Stored items:
****
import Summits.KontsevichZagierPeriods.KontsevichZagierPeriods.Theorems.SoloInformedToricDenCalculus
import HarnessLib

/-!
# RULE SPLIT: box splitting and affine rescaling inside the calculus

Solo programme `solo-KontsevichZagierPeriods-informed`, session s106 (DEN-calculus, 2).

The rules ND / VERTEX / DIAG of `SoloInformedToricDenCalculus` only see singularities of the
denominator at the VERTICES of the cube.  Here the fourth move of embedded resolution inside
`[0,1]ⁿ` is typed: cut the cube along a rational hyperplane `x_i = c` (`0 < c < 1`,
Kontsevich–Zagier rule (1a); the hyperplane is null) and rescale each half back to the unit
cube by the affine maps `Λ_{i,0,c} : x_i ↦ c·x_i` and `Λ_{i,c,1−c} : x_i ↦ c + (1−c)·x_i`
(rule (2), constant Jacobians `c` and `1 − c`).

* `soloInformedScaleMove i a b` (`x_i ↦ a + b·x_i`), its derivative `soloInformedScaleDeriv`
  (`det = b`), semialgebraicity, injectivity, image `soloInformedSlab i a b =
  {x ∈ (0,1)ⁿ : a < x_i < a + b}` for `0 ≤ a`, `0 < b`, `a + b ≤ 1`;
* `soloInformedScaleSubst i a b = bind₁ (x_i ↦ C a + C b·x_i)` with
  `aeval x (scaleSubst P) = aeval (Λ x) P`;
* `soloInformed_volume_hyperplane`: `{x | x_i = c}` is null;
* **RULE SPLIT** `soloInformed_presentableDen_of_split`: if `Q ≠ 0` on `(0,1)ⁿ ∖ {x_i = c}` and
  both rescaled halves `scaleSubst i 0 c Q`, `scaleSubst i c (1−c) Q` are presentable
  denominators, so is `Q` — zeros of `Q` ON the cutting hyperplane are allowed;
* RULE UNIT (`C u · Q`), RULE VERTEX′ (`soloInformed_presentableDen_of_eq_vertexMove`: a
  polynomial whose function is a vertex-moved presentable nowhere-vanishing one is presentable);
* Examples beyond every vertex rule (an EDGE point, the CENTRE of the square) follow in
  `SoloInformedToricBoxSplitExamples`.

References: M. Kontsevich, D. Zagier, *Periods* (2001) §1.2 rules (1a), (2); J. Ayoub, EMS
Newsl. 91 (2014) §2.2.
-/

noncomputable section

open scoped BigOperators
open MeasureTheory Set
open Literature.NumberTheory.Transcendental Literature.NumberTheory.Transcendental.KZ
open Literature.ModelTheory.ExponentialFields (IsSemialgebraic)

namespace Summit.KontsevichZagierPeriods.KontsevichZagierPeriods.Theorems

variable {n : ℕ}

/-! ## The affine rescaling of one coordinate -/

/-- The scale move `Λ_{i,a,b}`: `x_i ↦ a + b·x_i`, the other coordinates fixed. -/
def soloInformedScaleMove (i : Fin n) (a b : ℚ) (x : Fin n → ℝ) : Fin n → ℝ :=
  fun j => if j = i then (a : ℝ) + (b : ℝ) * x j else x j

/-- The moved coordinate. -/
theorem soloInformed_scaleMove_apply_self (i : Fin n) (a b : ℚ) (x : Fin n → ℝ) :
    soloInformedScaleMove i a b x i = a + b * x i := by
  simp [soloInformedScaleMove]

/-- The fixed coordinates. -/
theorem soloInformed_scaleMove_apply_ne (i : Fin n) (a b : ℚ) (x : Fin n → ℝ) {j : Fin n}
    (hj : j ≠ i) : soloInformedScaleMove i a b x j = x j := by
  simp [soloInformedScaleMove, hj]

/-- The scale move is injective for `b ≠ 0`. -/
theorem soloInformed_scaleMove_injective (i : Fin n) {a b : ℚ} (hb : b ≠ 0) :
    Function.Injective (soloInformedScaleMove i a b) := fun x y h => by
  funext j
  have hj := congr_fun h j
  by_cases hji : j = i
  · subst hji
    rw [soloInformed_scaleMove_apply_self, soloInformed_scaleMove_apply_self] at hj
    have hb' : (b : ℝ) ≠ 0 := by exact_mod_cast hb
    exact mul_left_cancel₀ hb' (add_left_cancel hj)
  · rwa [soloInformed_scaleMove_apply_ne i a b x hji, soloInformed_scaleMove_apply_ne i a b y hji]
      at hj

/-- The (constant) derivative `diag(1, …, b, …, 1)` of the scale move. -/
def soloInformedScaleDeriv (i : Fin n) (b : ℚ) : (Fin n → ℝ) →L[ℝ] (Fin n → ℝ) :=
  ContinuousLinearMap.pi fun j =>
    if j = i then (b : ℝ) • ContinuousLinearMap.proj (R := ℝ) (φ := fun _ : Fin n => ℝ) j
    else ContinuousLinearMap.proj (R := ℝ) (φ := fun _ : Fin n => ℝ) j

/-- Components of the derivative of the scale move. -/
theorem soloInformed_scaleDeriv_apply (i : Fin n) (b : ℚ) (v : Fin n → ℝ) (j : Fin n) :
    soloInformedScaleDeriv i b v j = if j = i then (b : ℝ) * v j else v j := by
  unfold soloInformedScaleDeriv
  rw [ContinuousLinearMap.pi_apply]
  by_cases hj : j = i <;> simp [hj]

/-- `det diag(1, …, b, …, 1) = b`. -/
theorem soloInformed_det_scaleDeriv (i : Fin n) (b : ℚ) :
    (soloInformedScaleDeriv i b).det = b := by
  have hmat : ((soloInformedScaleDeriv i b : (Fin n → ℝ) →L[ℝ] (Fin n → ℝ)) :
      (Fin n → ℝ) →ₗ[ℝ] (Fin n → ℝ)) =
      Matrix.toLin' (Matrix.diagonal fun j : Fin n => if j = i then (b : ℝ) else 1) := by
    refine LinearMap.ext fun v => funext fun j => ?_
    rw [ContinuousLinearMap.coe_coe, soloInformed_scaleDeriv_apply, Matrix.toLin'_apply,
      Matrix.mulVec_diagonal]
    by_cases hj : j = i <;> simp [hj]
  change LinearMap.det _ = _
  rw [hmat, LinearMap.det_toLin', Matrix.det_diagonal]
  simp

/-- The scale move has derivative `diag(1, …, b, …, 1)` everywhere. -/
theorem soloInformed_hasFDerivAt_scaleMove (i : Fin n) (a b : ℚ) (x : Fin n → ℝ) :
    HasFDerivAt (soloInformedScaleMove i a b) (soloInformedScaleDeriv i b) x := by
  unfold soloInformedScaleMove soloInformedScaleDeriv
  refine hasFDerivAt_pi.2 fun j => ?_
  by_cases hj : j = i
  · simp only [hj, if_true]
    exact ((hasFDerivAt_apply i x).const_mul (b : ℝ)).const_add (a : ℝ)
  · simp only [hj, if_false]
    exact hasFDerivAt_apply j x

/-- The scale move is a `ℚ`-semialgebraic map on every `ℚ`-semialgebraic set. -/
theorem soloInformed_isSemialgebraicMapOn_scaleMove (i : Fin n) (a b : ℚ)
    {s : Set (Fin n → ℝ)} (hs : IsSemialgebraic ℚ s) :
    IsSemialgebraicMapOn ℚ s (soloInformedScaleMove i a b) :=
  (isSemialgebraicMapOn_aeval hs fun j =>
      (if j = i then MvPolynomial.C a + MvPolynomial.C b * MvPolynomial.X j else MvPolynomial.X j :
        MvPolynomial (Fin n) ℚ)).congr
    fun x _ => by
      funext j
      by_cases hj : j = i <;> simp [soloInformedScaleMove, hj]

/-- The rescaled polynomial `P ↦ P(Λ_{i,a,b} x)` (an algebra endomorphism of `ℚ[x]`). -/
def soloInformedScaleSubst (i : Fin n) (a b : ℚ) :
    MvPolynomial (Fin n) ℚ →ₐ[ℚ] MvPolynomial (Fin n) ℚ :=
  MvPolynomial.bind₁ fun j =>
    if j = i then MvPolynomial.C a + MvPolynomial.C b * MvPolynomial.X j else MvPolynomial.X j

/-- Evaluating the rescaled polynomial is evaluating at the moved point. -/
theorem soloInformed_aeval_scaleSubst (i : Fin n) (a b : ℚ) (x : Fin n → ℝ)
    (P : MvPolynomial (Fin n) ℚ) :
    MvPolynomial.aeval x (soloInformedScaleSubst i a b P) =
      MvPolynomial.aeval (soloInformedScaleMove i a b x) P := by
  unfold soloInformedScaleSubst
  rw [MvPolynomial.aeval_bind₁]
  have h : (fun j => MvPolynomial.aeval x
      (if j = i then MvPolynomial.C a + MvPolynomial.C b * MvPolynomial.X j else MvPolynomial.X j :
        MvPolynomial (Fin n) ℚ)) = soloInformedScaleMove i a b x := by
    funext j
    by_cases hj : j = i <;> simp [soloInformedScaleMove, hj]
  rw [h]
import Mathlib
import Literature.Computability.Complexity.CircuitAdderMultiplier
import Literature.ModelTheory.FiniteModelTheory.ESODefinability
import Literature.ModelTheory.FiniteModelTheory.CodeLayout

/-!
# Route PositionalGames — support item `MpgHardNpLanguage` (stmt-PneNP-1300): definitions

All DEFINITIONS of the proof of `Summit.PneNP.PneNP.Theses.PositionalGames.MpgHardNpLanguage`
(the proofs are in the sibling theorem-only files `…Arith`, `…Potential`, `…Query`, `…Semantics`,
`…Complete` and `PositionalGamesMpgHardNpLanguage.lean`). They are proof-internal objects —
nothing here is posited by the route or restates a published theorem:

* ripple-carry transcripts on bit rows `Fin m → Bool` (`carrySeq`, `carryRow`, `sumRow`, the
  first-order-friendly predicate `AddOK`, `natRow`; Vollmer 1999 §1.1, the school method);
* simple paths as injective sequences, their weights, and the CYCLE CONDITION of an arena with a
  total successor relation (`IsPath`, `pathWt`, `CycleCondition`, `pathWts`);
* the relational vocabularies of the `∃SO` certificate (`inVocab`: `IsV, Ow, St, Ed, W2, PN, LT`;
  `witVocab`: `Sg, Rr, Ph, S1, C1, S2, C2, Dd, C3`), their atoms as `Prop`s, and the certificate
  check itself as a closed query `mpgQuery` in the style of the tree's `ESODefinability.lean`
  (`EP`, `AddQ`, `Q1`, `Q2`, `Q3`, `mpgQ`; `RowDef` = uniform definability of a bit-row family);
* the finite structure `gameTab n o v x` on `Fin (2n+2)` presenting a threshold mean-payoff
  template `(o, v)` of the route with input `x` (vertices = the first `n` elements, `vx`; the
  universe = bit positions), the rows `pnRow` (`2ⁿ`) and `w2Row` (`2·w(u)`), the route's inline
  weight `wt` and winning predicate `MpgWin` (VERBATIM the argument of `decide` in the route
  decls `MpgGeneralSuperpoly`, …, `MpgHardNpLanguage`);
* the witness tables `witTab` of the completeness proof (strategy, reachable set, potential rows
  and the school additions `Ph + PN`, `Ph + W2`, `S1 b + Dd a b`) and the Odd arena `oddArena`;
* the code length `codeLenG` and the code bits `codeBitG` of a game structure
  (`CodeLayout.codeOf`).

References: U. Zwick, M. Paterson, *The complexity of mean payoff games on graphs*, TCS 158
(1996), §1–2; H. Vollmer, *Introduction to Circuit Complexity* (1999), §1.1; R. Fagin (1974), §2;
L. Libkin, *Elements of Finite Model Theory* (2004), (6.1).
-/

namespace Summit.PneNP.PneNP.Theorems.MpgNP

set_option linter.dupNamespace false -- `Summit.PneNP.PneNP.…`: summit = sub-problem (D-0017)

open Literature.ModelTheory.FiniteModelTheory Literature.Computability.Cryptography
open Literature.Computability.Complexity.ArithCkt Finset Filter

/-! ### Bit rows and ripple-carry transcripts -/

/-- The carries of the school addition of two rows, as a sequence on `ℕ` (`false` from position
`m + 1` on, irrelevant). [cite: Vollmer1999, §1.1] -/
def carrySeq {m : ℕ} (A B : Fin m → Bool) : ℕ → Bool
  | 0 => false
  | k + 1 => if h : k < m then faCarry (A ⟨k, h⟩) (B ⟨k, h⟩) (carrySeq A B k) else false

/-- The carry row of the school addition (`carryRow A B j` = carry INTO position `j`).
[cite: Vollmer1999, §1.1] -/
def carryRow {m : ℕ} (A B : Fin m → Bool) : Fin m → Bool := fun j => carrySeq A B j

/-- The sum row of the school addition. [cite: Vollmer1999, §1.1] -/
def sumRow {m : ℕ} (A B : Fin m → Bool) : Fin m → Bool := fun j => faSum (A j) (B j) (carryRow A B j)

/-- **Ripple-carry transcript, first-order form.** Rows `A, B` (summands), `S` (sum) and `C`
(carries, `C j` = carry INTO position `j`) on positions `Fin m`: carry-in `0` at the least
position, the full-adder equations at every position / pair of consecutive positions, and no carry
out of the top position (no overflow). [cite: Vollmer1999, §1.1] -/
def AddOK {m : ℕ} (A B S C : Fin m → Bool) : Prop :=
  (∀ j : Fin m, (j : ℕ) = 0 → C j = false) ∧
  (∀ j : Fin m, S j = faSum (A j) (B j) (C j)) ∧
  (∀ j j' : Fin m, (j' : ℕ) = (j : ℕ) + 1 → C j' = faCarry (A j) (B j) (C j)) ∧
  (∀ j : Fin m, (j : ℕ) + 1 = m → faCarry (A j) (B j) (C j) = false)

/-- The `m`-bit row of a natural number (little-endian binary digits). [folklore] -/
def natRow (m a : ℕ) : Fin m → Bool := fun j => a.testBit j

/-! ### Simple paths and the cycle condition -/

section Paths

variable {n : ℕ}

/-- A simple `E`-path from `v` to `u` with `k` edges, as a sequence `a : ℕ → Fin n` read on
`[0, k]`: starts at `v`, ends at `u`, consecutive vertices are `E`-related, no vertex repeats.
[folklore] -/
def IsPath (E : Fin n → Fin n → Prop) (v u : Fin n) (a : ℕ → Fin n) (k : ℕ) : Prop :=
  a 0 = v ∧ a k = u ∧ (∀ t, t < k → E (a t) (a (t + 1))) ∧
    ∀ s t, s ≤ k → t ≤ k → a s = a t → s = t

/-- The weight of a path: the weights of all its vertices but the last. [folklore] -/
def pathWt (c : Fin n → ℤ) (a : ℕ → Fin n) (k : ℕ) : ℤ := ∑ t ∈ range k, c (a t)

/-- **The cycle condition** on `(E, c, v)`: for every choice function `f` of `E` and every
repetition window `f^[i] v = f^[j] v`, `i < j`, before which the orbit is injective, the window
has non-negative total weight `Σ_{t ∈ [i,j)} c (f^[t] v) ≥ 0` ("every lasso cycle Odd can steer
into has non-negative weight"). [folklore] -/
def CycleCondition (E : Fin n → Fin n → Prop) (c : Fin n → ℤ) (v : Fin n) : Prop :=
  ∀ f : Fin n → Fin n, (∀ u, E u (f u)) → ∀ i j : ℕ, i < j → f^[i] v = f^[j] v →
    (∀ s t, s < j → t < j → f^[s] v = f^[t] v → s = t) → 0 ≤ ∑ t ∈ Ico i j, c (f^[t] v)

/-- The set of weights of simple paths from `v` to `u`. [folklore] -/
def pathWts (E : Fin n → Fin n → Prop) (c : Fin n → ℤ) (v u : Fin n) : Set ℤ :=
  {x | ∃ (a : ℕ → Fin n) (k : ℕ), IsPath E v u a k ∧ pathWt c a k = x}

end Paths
****
=== Your objective ===
The line above containing "The (constant) derivative", the line containing "if j = i then (b : ℝ) •", and every line between them are to be transcribed exactly; no other line is wanted.

=== Exercise response ===
/-- The (constant) derivative `diag(1, …, b, …, 1)` of the scale move. -/
def soloInformedScaleDeriv (i : Fin n) (b : ℚ) : (Fin n → ℝ) →L[ℝ] (Fin n → ℝ) :=
  ContinuousLinearMap.pi fun j =>
    if j = i then (b : ℝ) • ContinuousLinearMap.proj (R := ℝ) (φ := fun _ : Fin n => ℝ) j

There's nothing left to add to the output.